Sequencing Depth in Alpha Rarefaction Curve and Feature Counts in Frequency Table (table.qzv) do not match?

Hello guys. Firstly, happy holidays! I hope everyone is well and safe.

I have this particular concern hoping someone can answer me. I'm kind of troubled when I came across comparing the sample with lowest feature count in my table.qzv (around 58,000 feature counts) but when I visualize the table through alpha rarefaction curve observed_features (using the command qiime diversity alpha-rarefaction where --p-max-depth is set at the maximum number of feature counts I have from the table.qzv which is around 100k feature counts) the sequencing depth shown by alpha rarefaction curve in this particular sample do not match with the feature count shown in table.qzv where this sample has 58,000 feature counts but in the rarefaction curve, the sample has sequencing depth at around 43,000 when I check the observed_features.csv file. I'm assuming here that the feature counts listed in table.qzv corresponds to the sequencing depth (the x-axis) in alpha-rarefaction curve. Is this normal? Are they computed differently? How can I explain the discrepancy?

This is the alpha rarefaction general command I performed:

qiime diversity alpha-rarefaction \
--i-table table.qza \
--p-max-depth INTEGER \
--m-metadata-file metadata.tsv \
--o-visualization alphararefaction.qzv

where INTEGER is the highest number of feature count in table.qzv

I am using and running QIIME2 v2021.8 in Ubuntu Oracle Virtual Box

Thank you!

P.S.
Edit: P.S. I tried putting --p-min-depth INTEGER where INTEGER is set at the lowest number of feature counts (which is 58000) and I can still see the sample.

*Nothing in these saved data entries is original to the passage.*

import Summits.CriticalPhenomena.PercolationContinuityZ3.Theorems.PercNearOneGluingNoHeavyLowerTailSahiGoodAxisFalse
import Summits.CriticalPhenomena.PercolationContinuityZ3.Theorems.PercNearOneGluingNoHeavyLowerTailSahiGoodAxisForced
import Summits.CriticalPhenomena.PercolationContinuityZ3.Theorems.PercNearOneGluingNoHeavyLowerTailSahiSliceMinimumBernstein

/-!
# `NoHeavyLowerTail` (crux stmt-CriticalPhenomena-4575), Sahi programme P2 (gen 16): the SLICE AXIS in the determining-set
# format of the (refuted) good-axis conjecture, and its UNIFORM version — the axis can be chosen from the triple alone

Support file (`--supports stmt-CriticalPhenomena-4575`; companion of `…SahiSliceMinimum` (the slice minimum principle SMP),
`…SahiGoodAxis` / `…SahiGoodAxisFalse` (bnk-2's chord version GA, refuted by `not_goodAxis`)).

* `SliceAxis` (@[conjecture]) — GA with the AVERAGE of the two sectional values replaced by their MINIMUM: for every product
  measure `μ_q`, every triple of increasing events and every nonempty determining set `S`, SOME `a ∈ S` has
  `min(Φ_a(1), Φ_a(0)) ≤ Φ_a(q_a) = E_3(U)`.  This is the slice minimum principle of `…SahiSliceMinimum` in bnk-2's format (there:
  'some LIVE coin'; here: 'some coin of any determining set' — a coin on which no event depends satisfies it with equality, so the
  content sits in the minimal determining set).  `masterFamilyNonneg_three_of_sliceAxis`, `kahnConjecture_of_sliceAxis`: it implies
  Kahn's Conjecture 5 by bnk-2's induction on `|S|` (both sections are increasing and determined by `S ∖ {a}`).  It survives every
  refuter of GA (doubled / blown-up stars: their top facets vanish, `min = 0 ≤ E_3`), and is census-clean: `k ≤ 4` exhaustive × many
  `q`, **`k = 5` EXHAUSTIVE (all 7.26·10¹⁰ triples) × 6 measures (kit j153426): 0 failures**, `k = 6, 7` random 2.4·10⁷, structured
  families, adversarial searches (memo FROM-prim-masterthm-p2-g16-SLICE-MINIMUM-PRINCIPLE.md).
* `UniformSliceAxis` (a definition, NOT a conjecture: it is FALSE from five coins on, `SahiUniformAxisFalse.not_uniformSliceAxis` in
  the companion file `…SahiSliceMinimumUniformAxisFalse`) — 'the axis can be chosen BEFORE the measure': for every triple and every
  nonempty determining `S`, ONE `a ∈ S` with `min(Φ_a(1), Φ_a(0)) ≤ Φ_a(q_a)` for ALL `q`.  It holds for every triple on `≤ 4` coins
  over large random panels of measures (`{0,1}³`: 1540 triples × 400 q; `{0,1}⁴` EXHAUSTIVE: 804 440 triples × 300 q, two seeds;
  histogram of the number of uniformly good axes 1:9 / 2:3032 / 3:41 658 / 4:759 741), for all rotation- and swap-symmetric classes
  tested (`k ≤ 9`), and PROVABLY for every triple with a forced coordinate (`uniformSliceAxis_of_forced`, from bnk-2's
  `chord_le_cubicE3_of_forced`); a hill-climbing adversary restricted to triples WITHOUT forced coordinates refutes it at `k = 5`
  (memo §7: `A = ↑{x₀, x₃x₄}`, `B = ↑{x₀x₁,x₁x₃,x₁x₄,x₂x₄,x₃x₄}`, `C = ↑{x₀x₂,x₁x₂,x₁x₃,x₂x₃,x₁x₄,x₂x₄,x₀x₃x₄}`, five
  measures with denominator 20).  So the slice axis of SMP genuinely depends on the measure; recorded here because the dichotomy 'forced coordinate ⟹
  uniform axis / no forced coordinate ⟹ measure-dependent axis' is the sharpest structural information on SMP so far.
HONEST LABEL: one conjecture (`SliceAxis`) typed with its kernel-checked reduction to Kahn's Conjecture 5, one natural strengthening
(`UniformSliceAxis`) defined, reduced, proved on a class and refuted in general (companion file); Kahn's `C_3` remains OPEN. [this work]
-/

noncomputable section

open scoped Classical

namespace Summit.CriticalPhenomena.PercolationContinuityZ3.Theorems

open Finset Function
open Literature.Combinatorics.Sahi2008
open Literature.Probability.LatticeModels (prodBernoulli)
open Literature.Probability.Percolation (DeterminedBy determinedBy_iff)
open Literature.Probability.Percolation.DecisionTree (ind ind_of_mem ind_of_not_mem ind_nonneg)
open SahiComb SahiLogDerivEnd SahiTwoLevel SahiGoodAxis

namespace SahiSliceMinimum

/-- **Conjecture SLICE-AXIS** (the slice minimum principle in determining-set format): for every finite cube, every product measure
`μ_q`, every triple of increasing events and every NONEMPTY determining set `S`, SOME `a ∈ S` has
`min(Φ_a(1), Φ_a(0)) ≤ Φ_a(q_a)`, i.e. `E_3(U) ≥ min(E_3(U^{a←1}), E_3(U^{a←0}))` — along some axis `E_3` is at least the
SMALLER of its two sectional values (GA asked for the average and is false, `SahiGoodAxisFalse.not_goodAxis`).  Implies Kahn's
Conjecture 5 (`kahnConjecture_of_sliceAxis`).  OPEN; an obligation, never a fact. [this work] [status: open; conjecture] -/
@[conjecture] def SliceAxis : Prop :=
  ∀ (κ : Type) [Fintype κ] (q : κ → unitInterval) (U : Fin 3 → Set (Set κ)), (∀ i, IsUpperSet (U i)) →
    ∀ S : Finset κ, S.Nonempty → (∀ i, DeterminedBy (U i) (↑S : Set κ)) →
      ∃ a ∈ S, min (cubicE3 q a (ind (U 0)) (ind (U 1)) (ind (U 2)) 1) (cubicE3 q a (ind (U 0)) (ind (U 1)) (ind (U 2)) 0)
        ≤ cubicE3 q a (ind (U 0)) (ind (U 1)) (ind (U 2)) (q a)

/-- **UNIFORM-SLICE-AXIS** (definition; FALSE in general — `SahiUniformAxisFalse.not_uniformSliceAxis`; true on `≤ 4` coins
(census) and for triples with a forced coordinate (`uniformSliceAxis_of_forced`)): the slice axis can be chosen from the TRIPLE
ALONE — for every triple of increasing events and every nonempty determining set `S` there is ONE `a ∈ S` such that
`min(Φ_a(1), Φ_a(0)) ≤ Φ_a(q_a)` for EVERY product measure `μ_q`.  Implies `SliceAxis` (`sliceAxis_of_uniformSliceAxis`).
[this work] [status: refuted for |S| ≥ 5; kept as a tagged statement so that its refutation and
its proved sub-cases have a named target] -/
@[conjecture] def UniformSliceAxis : Prop :=
  ∀ (κ : Type) [Fintype κ] (U : Fin 3 → Set (Set κ)), (∀ i, IsUpperSet (U i)) →
    ∀ S : Finset κ, S.Nonempty → (∀ i, DeterminedBy (U i) (↑S : Set κ)) →
      ∃ a ∈ S, ∀ q : κ → unitInterval,
        min (cubicE3 q a (ind (U 0)) (ind (U 1)) (ind (U 2)) 1) (cubicE3 q a (ind (U 0)) (ind (U 1)) (ind (U 2)) 0)
          ≤ cubicE3 q a (ind (U 0)) (ind (U 1)) (ind (U 2)) (q a)

/-- The uniform version implies the pointwise one. [this work] -/
theorem sliceAxis_of_uniformSliceAxis (h : UniformSliceAxis) : SliceAxis := by
  intro κ _ q U hU S hS hdet
  obtain ⟨a, haS, ha⟩ := h κ U hU S hS hdet
  exact ⟨a, haS, ha q⟩

section Induction

variable {κ : Type} [Fintype κ]

/-- **The induction on a determining set** (bnk-2's scheme with the minimum in place of the average): under `SliceAxis`, every
triple of increasing events determined by a finite set `S` has `E_3(μ_q; 1_U) ≥ 0` for every product measure `q`.  Step: pick
the slice axis `a ∈ S`; both sections are increasing and determined by `S ∖ {a}`, so
`E_3(U) ≥ min(E_3(U^{a←1}), E_3(U^{a←0})) ≥ 0`. [this work] -/
theorem sahiE_three_nonneg_of_determinedBy_slice (hSA : SliceAxis) :
    ∀ (n : ℕ) (S : Finset κ), S.card ≤ n → ∀ (U : Fin 3 → Set (Set κ)), (∀ i, IsUpperSet (U i)) →
      (∀ i, DeterminedBy (U i) (↑S : Set κ)) → ∀ q : κ → unitInterval, 0 ≤ sahiE (bernoulliWeight q) 3 (fun i => ind (U i)) := by
  intro n
  induction n with
  | zero =>
    intro S hS U _ hUd q
    have hS0 : S = ∅ := Finset.card_eq_zero.1 (Nat.le_zero.1 hS)
    subst hS0
    rw [sahiE_bernoulliWeight_eq_sum_combCoeff]
    exact sum_nonneg fun j _ => mul_nonneg
      (combCoeff_ind_nonneg_of_trivial U (fun i => eq_empty_or_univ_of_determinedBy_empty (hUd i)) j) (bern_nonneg _ _ _)
  | succ n ih =>
    intro S hS U hU hUd q
    by_cases hne : S.Nonempty
    · obtain ⟨a, haS, hgood⟩ := hSA κ q U hU S hne hUd
      have hcard : (S.erase a).card ≤ n := by
        rw [card_erase_of_mem haS]
        omega
      have hsec : ∀ (b : Bool) (i : Fin 3), DeterminedBy (secAt a b (U i)) (↑(S.erase a) : Set κ) :=
        fun b i => determinedBy_secAt a b (hUd i)
      have h1 : 0 ≤ cubicE3 q a (ind (U 0)) (ind (U 1)) (ind (U 2)) 1 := by
        rw [FibreCubic.cubicE3_one_eq_secAt]
        exact ih (S.erase a) hcard _ (fun i => isUpperSet_secAt a true (hU i)) (hsec true) q
      have h0 : 0 ≤ cubicE3 q a (ind (U 0)) (ind (U 1)) (ind (U 2)) 0 := by
        rw [cubicE3_zero_eq_secAt]
        exact ih (S.erase a) hcard _ (fun i => isUpperSet_secAt a false (hU i)) (hsec false) q
      rw [← cubicE3_self_eq q a U]
      exact le_trans (le_min h1 h0) hgood
    · have hS0 : S = ∅ := Finset.not_nonempty_iff_eq_empty.1 hne
      subst hS0
      exact ih ∅ (by simp) U hU hUd q

end Induction

/-- **SLICE-AXIS ⟹ Sahi's `C_3` on product measures** (`MasterFamilyNonneg 3`, Kahn's Conjecture 5). [this work] -/
theorem masterFamilyNonneg_three_of_sliceAxis (hSA : SliceAxis) : MasterFamilyNonneg 3 := by
  intro ι _ p U hU
  exact sahiE_three_nonneg_of_determinedBy_slice hSA (Finset.univ : Finset ι).card Finset.univ le_rfl U hU
    (fun j => determinedBy_coe_univ _) p

/-- **SLICE-AXIS ⟹ Kahn's Conjecture 5.** [this work] -/
theorem kahnConjecture_of_sliceAxis (hSA : SliceAxis) : KahnConjecture :=
  masterFamilyNonneg_three_iff_kahnConjecture.1 (masterFamilyNonneg_three_of_sliceAxis hSA)

/-- UNIFORM-SLICE-AXIS would imply Kahn's Conjecture 5 (moot in general — it is false from five coins on — but it records the
reduction used on the classes where it holds). [this work] -/
theorem kahnConjecture_of_uniformSliceAxis (h : UniformSliceAxis) : KahnConjecture :=
  kahnConjecture_of_sliceAxis (sliceAxis_of_uniformSliceAxis h)

/-- A convex combination of two numbers dominates their minimum. [folklore] -/
theorem min_le_chord {t x y : ℝ} (ht0 : 0 ≤ t) (ht1 : t ≤ 1) : min x y ≤ t * x + (1 - t) * y := by
  have hx : min x y ≤ x := min_le_left _ _
  have hy : min x y ≤ y := min_le_right _ _
  nlinarith [mul_le_mul_of_nonneg_left hx ht0, mul_le_mul_of_nonneg_left hy (sub_nonneg.2 ht1)]

/-- The refuted chord version would have implied the slice version (an average dominates the minimum): `GoodAxis → SliceAxis`.
Recorded to place the two conjectures: GA (false) ⟹ SLICE-AXIS (open) ⟹ Kahn. [this work] -/
theorem sliceAxis_of_goodAxis (hGA : GoodAxis) : SliceAxis := by
  intro κ _ q U hU S hS hdet
  obtain ⟨a, haS, hgood⟩ := hGA κ q U hU S hS hdet
  exact ⟨a, haS, le_trans (min_le_chord (q a).2.1 (q a).2.2) hgood⟩

/-! ### A proved instance: a FORCED coordinate is a uniform slice axis -/

/-- **A coordinate forced for one of the events is a slice axis for EVERY product measure** (bnk-2's
`SahiGoodAxisForced.chord_le_cubicE3_of_forced` gives even the chord inequality there): if `U 0 ⊆ {ω | a ∈ ω}` then
`min(Φ_a(1), Φ_a(0)) ≤ Φ_a(q_a)` for all `q`. [this work] -/
theorem slice_at_forced {κ : Type} [Fintype κ] (q : κ → unitInterval) (a : κ) (U : Fin 3 → Set (Set κ))
    (h0 : U 0 ⊆ {ω | a ∈ ω}) (hU : ∀ i, IsUpperSet (U i)) :
    min (cubicE3 q a (ind (U 0)) (ind (U 1)) (ind (U 2)) 1) (cubicE3 q a (ind (U 0)) (ind (U 1)) (ind (U 2)) 0)
      ≤ cubicE3 q a (ind (U 0)) (ind (U 1)) (ind (U 2)) (q a) :=
  le_trans (min_le_chord (q a).2.1 (q a).2.2)
    (SahiGoodAxisForced.chord_le_cubicE3_of_forced q a U h0 (hU 1) (hU 2) (hU 0))

/-- **UNIFORM-SLICE-AXIS holds for every triple whose first event has a forced coordinate in `S`** (e.g. a principal up-set
`↑T`, `T ∩ S ≠ ∅`): that coordinate is a uniform slice axis. [this work] -/
theorem uniformSliceAxis_of_forced {κ : Type} [Fintype κ] (U : Fin 3 → Set (Set κ)) (hU : ∀ i, IsUpperSet (U i))
    (S : Finset κ) {a : κ} (haS : a ∈ S) (h0 : U 0 ⊆ {ω | a ∈ ω}) :
    ∃ a ∈ S, ∀ q : κ → unitInterval,
      min (cubicE3 q a (ind (U 0)) (ind (U 1)) (ind (U 2)) 1) (cubicE3 q a (ind (U 0)) (ind (U 1)) (ind (U 2)) 0)
        ≤ cubicE3 q a (ind (U 0)) (ind (U 1)) (ind (U 2)) (q a) :=
  ⟨a, haS, fun q => slice_at_forced q a U h0 hU⟩

/-- **The doubled star that refutes GA satisfies SLICE-AXIS at the same point** (indeed with room: the top facet vanishes):
for every axis `a` of `SahiGoodAxisFalse.dsU` at `q ≡ 3/5`, `min(Φ_a(1), Φ_a(0)) = 0 ≤ Φ_a(q_a) = 4407346944/5¹⁸`. [this work] -/
theorem sliceAxis_holds_on_doubledStar (a : Fin 6) :
    min (cubicE3 SahiGoodAxisFalse.q35 a (ind SahiGoodAxisFalse.dsA) (ind SahiGoodAxisFalse.dsB) (ind SahiGoodAxisFalse.dsC) 1)
        (cubicE3 SahiGoodAxisFalse.q35 a (ind SahiGoodAxisFalse.dsA) (ind SahiGoodAxisFalse.dsB) (ind SahiGoodAxisFalse.dsC) 0)
      ≤ cubicE3 SahiGoodAxisFalse.q35 a (ind SahiGoodAxisFalse.dsA) (ind SahiGoodAxisFalse.dsB) (ind SahiGoodAxisFalse.dsC)
          (SahiGoodAxisFalse.q35 a) := by
  obtain ⟨h1, h0, hq⟩ := SahiGoodAxisFalse.cubicE3_values a
  rw [h1, h0, hq]
  norm_num

end SahiSliceMinimum

end Summit.CriticalPhenomena.PercolationContinuityZ3.Theorems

But if I increase the min-depth to from 58000 to 58,001 as the --p-min-depth INTEGER , the sample disappears from the list which make sense to me if I base the feature counts in table.qzv since it's the feature count (58,000) is below the cut-off value (58,001 in this example). I kind of don't understand how rarefaction works in this sense and I'm not stat savvy so I'm not sure if I completely understand the jargons in the documentation and some of the forum posts. Some tutorials I've seen do not seem to address this. Nonetheless, my samples are plateauing.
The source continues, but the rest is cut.